Wednesday, January 2, 2008

Victory, Triumphs? Hah!

I relapsed today.

A day that I should be happy, and I feel sad.

my friend managed a breakthrough in her relationship and is expecting high amounts of change.

she has also told me about how irresistible I am.
And that she told her man that she has contemplated rooming with me.

I should be happy if not for the first reason then for the second two.

But it appears as if my friendly little courting run, has come to an end.
As I sit here, in my pitiful existence, wondering what could possibly be wrong, that nearly a week ago I was beaming with confidence, happy, and couldn't remember the last time I viewed pornography, and even cooled off on masturbation.

a wreck

I am going to smoke a cigarette and try to keep myself from doing anymore damage.

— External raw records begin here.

import Literature.MathematicalPhysics.QuantumFieldTheory.Balaban1983to89.B8Ineq165Descent
import Literature.MathematicalPhysics.QuantumFieldTheory.Balaban1983to89.B8Eq119TwistedAxial
import Literature.MathematicalPhysics.QuantumFieldTheory.Balaban1983to89.B7TranslationCovariance

/-!
# `Balaban1983to89.B8Eq166ConstraintPair` — T. Bałaban, *Spaces of regular gauge field configurations on a lattice and
# gauge fixing conditions*, Commun. Math. Phys. **99** (1985) 75–102 [Balaban1985RegularSpaces] ("B8"): the hypotheses
# (1.34) (axial gauge `Ax_k(𝔅_k, U₀)`, (1.19) p. 79, with the normalisation (1.14) `u(y) = 1`, `y ∈ 𝔅_k`, p. 78) and
# (1.66) (p. 87, via (1.65) = the iterated Lemma 1) of **Theorem 4** (p. 88) DISCHARGED FOR A PAIR OF CONFIGURATIONS WITH
# EQUAL `k`-TH AVERAGES — the pair `U₀`, `U` of [Balaban1985Variational] ("B11", CMP **102** (1985) 277–309) (12)–(14)
# p. 280 («U₀ ∈ 𝔘_k({Ω_j}, B₃L³ε₁) ∩ 𝔅_k(𝔅_k, V)», both configurations in the SAME constraint set `𝔅_k(𝔅_k, V)`)

statement-level skeleton of published theorems with citation tags; proofs where landed; nothing here is a claim about the Yang–Mills mass gap

WHY (pub-ymgap Track A, DAG node N16 = spine estimate NE3, seat `pub-ymgap-dag-n16-b`, FIRST-MISSING-ESTIMATE).  Row NE3's END of
record (`Summit.…Spine.NE3.PairLandauB8EndSfClassHP.ne3EnergyRateWCov_sfClass_small_lineFree`) consumes [B8] Theorem 2 + (1.37) READ AT
THE MINIMISER PAIR `(U₀, U′U₀) := (W, U_A)`, `W` = the rescaled one-step average of the `(k+1)`-run minimiser, `U_A` the `k`-run
minimiser, both with `k`-th average equal to the datum `V` (B11 (3), (13)).  B8 proves Theorem 2 from Theorem 4 (p. 88), whose
hypotheses are (1.33), (1.34), (1.66).  The tree certifies, on the `ℤᵈ` carriers of [Balaban1985Averaging] (`B7Prop1Explicit`,
`B7Prop2Explicit.avgIter`): the axial gauge (1.19) relative to a general background WITH THE TOP LEVEL IN THE AXIAL GAUGE AT ONE
POINT `y` (`B8Eq119TwistedAxial.twistedFix_global`, normalisation `u(Lᵏy) = 1` at that one point), and (1.65) (`B8Ineq165Descent`).
At the pair, however, print's subgroup (1.14) is `u(y) = 1` for EVERY `y ∈ 𝔅_k ⊇ Λ_k` — the whole top lattice — so that the
constraint `Ū^k = V` is KEPT (p. 78 «the set 𝔅_k(𝔅_k, V) is invariant with respect to gauge transformations u satisfying the
conditions u(y) = 1 for y ∈ 𝔅_k (1.14)»); the one-point top axial gauge of `twistedFix_global` moves `Ū^k`.  This file supplies the
missing PINNED form and reads off (1.34) and (1.66) at such a pair — the first two hypotheses of Theorem 4 at NE3's pair; (1.33)'s
clause "(3.35) in [4]" and Theorem 4 itself are NOT touched.

THE PRINTED TEXT (verbatim up to OCR; pages = PDF page + 74).  p. 78: «𝔅_k(𝔅_k, V) is a set of all gauge field configurations U
satisfying the conditions Ūʲ = V on Λ_j, j = 0, …, k. (1.13)  Because (\overline{U^u}ʲ)_b = (Ūʲ)ᵘ_b = u(b₋)(Ūʲ)_b u⁻¹(b₊) for
b ⊂ T^{(j)}, hence the set 𝔅_k(𝔅_k, V) is invariant with respect to gauge transformations u satisfying the conditions u(y) = 1 for
y ∈ 𝔅_k. (1.14)  They form a subgroup of the group of all gauge transformations and we are interested in spaces of orbits of this
subgroup.»  p. 79: «for x₀ ∈ Bʲ(x_j), x_j ∈ Λ_j, 1 ≤ j ≤ k, we define a sequence of points x₀, x₁, …, x_{j−1}, x_j by the conditions
x_n ∈ B(x_{n+1}), n = 0, 1, …, j − 1, and we put (R̄ⁿ_{0,x_{n+1}} Ũ′ⁿ)(Γ_{x_{n+1},x_n}) = ∏_{b⊂Γ_{x_{n+1},x_n}} R(Ū₀ⁿ(Γ_{x_{n+1},b₋})) Ũ′ⁿ_b
= 1. (1.19) … Ũ′ⁿ = (\overline{U′U₀})ⁿ(Ū₀ⁿ)⁻¹. (1.20)  The conditions (1.19) determine uniquely an element in each orbit given by
the subgroup (1.14). We denote this gauge condition by Ax_k(𝔅_k, U₀).»  p. 82: «U′U₀ ∈ 𝔄_k({Ω_j}, α₀) ∩ Ax_k(𝔅_k, U₀), (1.34)
|(\overline{U′U₀})ʲ − Ū₀ʲ| < α₁ on Λ_j, j = 0, 1, …, k. (1.35) … It is satisfied if V is close to Ū₀ʲ, more precisely if
|V − Ū₀ʲ| < α₁.»  p. 87: «Thus the conditions (1.33)–(1.35) imply |(\overline{U′U₀})ʲ − Ū₀ʲ| = |Ũ′ʲ − 1| < 11d²α₀ + α₁ on
Ω_j^{(j)}. (1.65)  We will assume that the above bounds hold instead of (1.35). For simplicity let us write α₁ instead of the
right-hand side above, so we assume that |(\overline{U′U₀})ʲ − Ū₀ʲ| = |Ũ′ʲ − 1| < α₁ on Ω_j^{(j)}, j = 0, 1, …, k. (1.66)»
p. 88: «Theorem 4. There exists a constant c₁ such that for arbitrary U₀, U′U₀ satisfying (1.33), (1.34), (1.66) with
α₀ + α₁ ≤ c₁ there exists exactly one gauge transformation u satisfying (1.29) and such that the conditions (1.37), (1.38), (1.62)
hold for the configuration U₁ = U′^{u⁻¹}.»  [Balaban1985Variational] p. 280: «U₀ ∈ 𝔘_k({Ω_j}, B₃L³ε₁) ∩ 𝔅_k(𝔅_k, V), (13) hence
U₀ should be close to the minimal configuration we are looking for».

WHAT IS CERTIFIED HERE (kernel; axioms `propext`/`Classical.choice`/`Quot.sound`; `ℤᵈ` carriers of the tree as in
`B8Eq115GaugeFixing` / `B8Eq119TwistedAxial` / `B8Ineq165Descent`, whose DICTIONARY is inherited verbatim: every level `Ω^{(j)}` is
`ℤᵈ`, `Ūʲ = avgIter L U j`, `U^{u} = gaugeAct u U`, `Γ_{Lz,x} = treeWord (x − Lz)`, (1.19) ⟺ `Ū^{u,n}(Γ_{Lz,x}) = Ū₀ⁿ(Γ_{Lz,x})`,
`Ũ′ⁿ = pert (avgIter L U^{u} n) (avgIter L U₀ n)`, (1.7) in the global form `pdev · < α·(L^{−k})²` with the Prop. 1∕2 smallness of
[Balaban1985Averaging] `C₀α ≤ ⅓`, `2α ≤ c₂′`):
* §1 `ptg` — the PINNED tower gauge transformation: print's recursion of p. 98 ∕ (1.15) (`B8Eq115GaugeFixing.tg`) with the top level
  LEFT UNTOUCHED (`u_k ≡ 1`) instead of put in the axial gauge at one point; `ptg_top`: `u(Lᵏz) = 1` for EVERY `z` — (1.14) on all of
  `Λ_k`; `h15_of_cov_pinned`: (1.15) between all consecutive levels from the covariance p. 78; `ptg_periodic`: `u` is
  `N·Lᵏ`-periodic when the levels of the tower are `N·L^{k−j}`-periodic (finite torus `T_η`, `η = L^{−k}`, read on `ℤᵈ`).
* §2 `pinnedFix_global` — for a `G`-valued `U` (`G` an `AvgClosed` gauge group) under (1.7): `u := ptg L (avgIter L U) k k` and
  `U^{u}` are `G`-valued, plaquette deviations unchanged, (1.15) between all consecutive levels, `u(Lᵏz) = 1` for all `z`, and
  **`\overline{U^{u}}ᵏ = Ūᵏ`** — the constraint (1.13) is KEPT (p. 78 (1.14)).
* §3 `ptw L U₀ U k := (ptg of U₀)⁻¹·(ptg of U)` — the pinned axial gauge RELATIVE TO `U₀`; `pinnedTwistedFix_global`: `G`-valued,
  plaquette deviations unchanged, `u(Lᵏz) = 1` for all `z`, **(1.19) relative to `U₀` between ALL consecutive levels at EVERY block**
  (hence `U^{u} ∈ Ax_k(ℭ, U₀)` for every family `ℭ`, `inAx_pinnedTwistedFix` — the second clause of (1.34)), and `\overline{U^{u}}ᵏ = Ūᵏ`;
  `ptw_periodic`: `u` is `N·Lᵏ`-periodic for `N·Lᵏ`-periodic `U₀`, `U`.
* §4 **THE PAIR** (`Ūᵏ = Ū₀ᵏ`, B11 (13)): (1.35) holds with `α₁ = 0` after the pinned gauge (`avgIter_pinnedTwistedFix_eq`), hence
  **(1.65) ∕ (1.66) AT THE PAIR**: for every `j ≤ k` and EVERY bond of the `j`-lattice,
  `|\overline{U^{u}}ʲ_b − Ū₀ʲ_b| ≤ 8d²α(1 + L⁻² + … ) < 11d²α` (`ineq165_pair`) and `|Ũ′ʲ_b − 1| < 11d²α` (`ineq166_pair`; everything packaged by ONE name in `exists_pinned_pair`) —
  Theorem 4's hypothesis (1.66) with `α₁ := 11d²α₀` and NO closeness assumption beyond the common constraint; `exists_box` removes the
  cube bookkeeping of `B8Ineq165Descent` (every bond lies in some tower of cubes).
READING FOR ROW NE3 (no Summits import here; the instantiation is the consumer's one-liner): `U₀ := W = rescale L (bavg L U_B)`,
`U := U_A`, `G := unitaryUnits`, `α` from the small-field class (`MinimalActionRate.rescale_bavg_mem_sfClass` for `W`); the output
`u₀ := ptw L W U_A k` is the unitary `N·Lᵏ`-periodic PRE-GAUGE with `u₀(Lᵏz) = 1` and `U_A^{u₀} = U₀′·W`, `|U₀′ − 1| < 11d²α` on every
bond, that `Spine/NE3/FrameNormalisation.exists_frameNormalised'` ∕ `FrameNormalisationMembers.members_of_pair` and the Landau step
(`Spine/NE3/CurvedLandauRep`, [B8] Prop. 5 TYPE) take as INPUT (binders `hu₀c`, `hrep₀`, `hr₀`) — at (0)-size `r₀ = 11d²α₀`; the
(−1)-size improvement `|A| < B′₁(α₀ + α₁)(Lʲη)⁻¹` IS Theorem 4 (pp. 88–97), NOT certified here or anywhere in the tree.

HONEST SCOPE.  (i) Nothing of Theorem 4 ∕ Proposition 5 ∕ Theorem 2 is proved; (1.33)'s clause "(3.35) in [4]" is not typed here.
(ii) `ℤᵈ` at every level (periodic configurations = the torus read on its universal cover), as in the parent files.  (iii) The pinned
gauge is print's subgroup (1.14) restricted to `𝔅_k = Λ_k` = the whole top lattice (the all-small-field torus reading of row NE3,
`Ω_j = T` for all `j`); for a general `𝔅_k = ⋃_j Λ_j` with lower constraint sets the pinning at the lower levels is NOT treated.
(iv) Strict `<` in (1.65)/(1.66) as printed; `α₁ = 0` exactly at the pair (print: "any α₁ > 0").  No Mathlib axiom beyond the
standard three; no `sorry`.
-/

noncomputable section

I told my friend that I was rooting for them to break up, because it didn't seem like he was going to change and that all he could do was hurt them and hurt them, and hurt the family.

but I saw him today, and he seemed cheery almost.
it was peculiar.

I found out I was right on some theories I had about him.
maybe once things settle down, if I don't make it in the computer industry, I could become a relationship counselor.

I feel dangerous.
I feel like raising trouble.

When I was a young boy
Growing up in the ghetto
Hanging out on corners
Singin' with the fellas
Lookin' for the cute chicks
Trying to find a bit of fun
Looking for some trouble
From anyone who'll give me some

I was young and crazy
In the ghetto
Didn't know what my life would be
In the ghetto
I was dumb and oh so lazy
In the ghetto
Something had a spell on me
In the ghetto

You wanna know what I'm talkin' bout?
Talkin' 'bout ghetto life
Ghetto Liiiiiiiiiiiife
You wanna know what I'm singin' 'bout?
Talkin' 'bout ghetto life
Ghetto Liiiiiiiiiiiife

When I was a young man
Kind of free and fancy
Met this little cute girl
She said her name was Nancy
She had pigtails to her shoulders
She couldn't have been much older
She taught me what I had to know
To make a girl not want to go

She was very kinky
In the ghetto
She laid her pigtails down on me
In the ghetto
And I was feeling oh so sneaky
In the ghetto
I had to see what love could be
In the ghetto

I knew it all along
That my game was strong
But I was wrong that time
I knew I had to pray
And give myself away
Did you think I was man enough?
Yeah
Did you think I was smart enough?
Yeah
Did you think I was strong enough?
Yeah
Did you think I'd work it out?


So I'm going to ease up a little bit, I suppose.
I'm too charming and romantic.
And even though I might get something that would be fun, I would not get the love and relationship I would want.

So it's a lost cause.
Who needs 5 kids running around anyway?

Yeah, that's what I'll do, make jokes about it.
that'll put the fire out
that'll solve everything

despite offending

I care deeply for my friend and her family.
And she cares for me, she's been a reader of my blog for a long time.
She's helped me through a lot of tough times, behind the scenes.

But she loves a Dustin who is me.
And only likes the me who is me.

So tomorrow, after I drop my kids off at the day care, I'm going to pick up my friend brendan and we are going to go looking around.
Friday, my band is having a Dance Dance Revolution stomp out at Castles And Coasters.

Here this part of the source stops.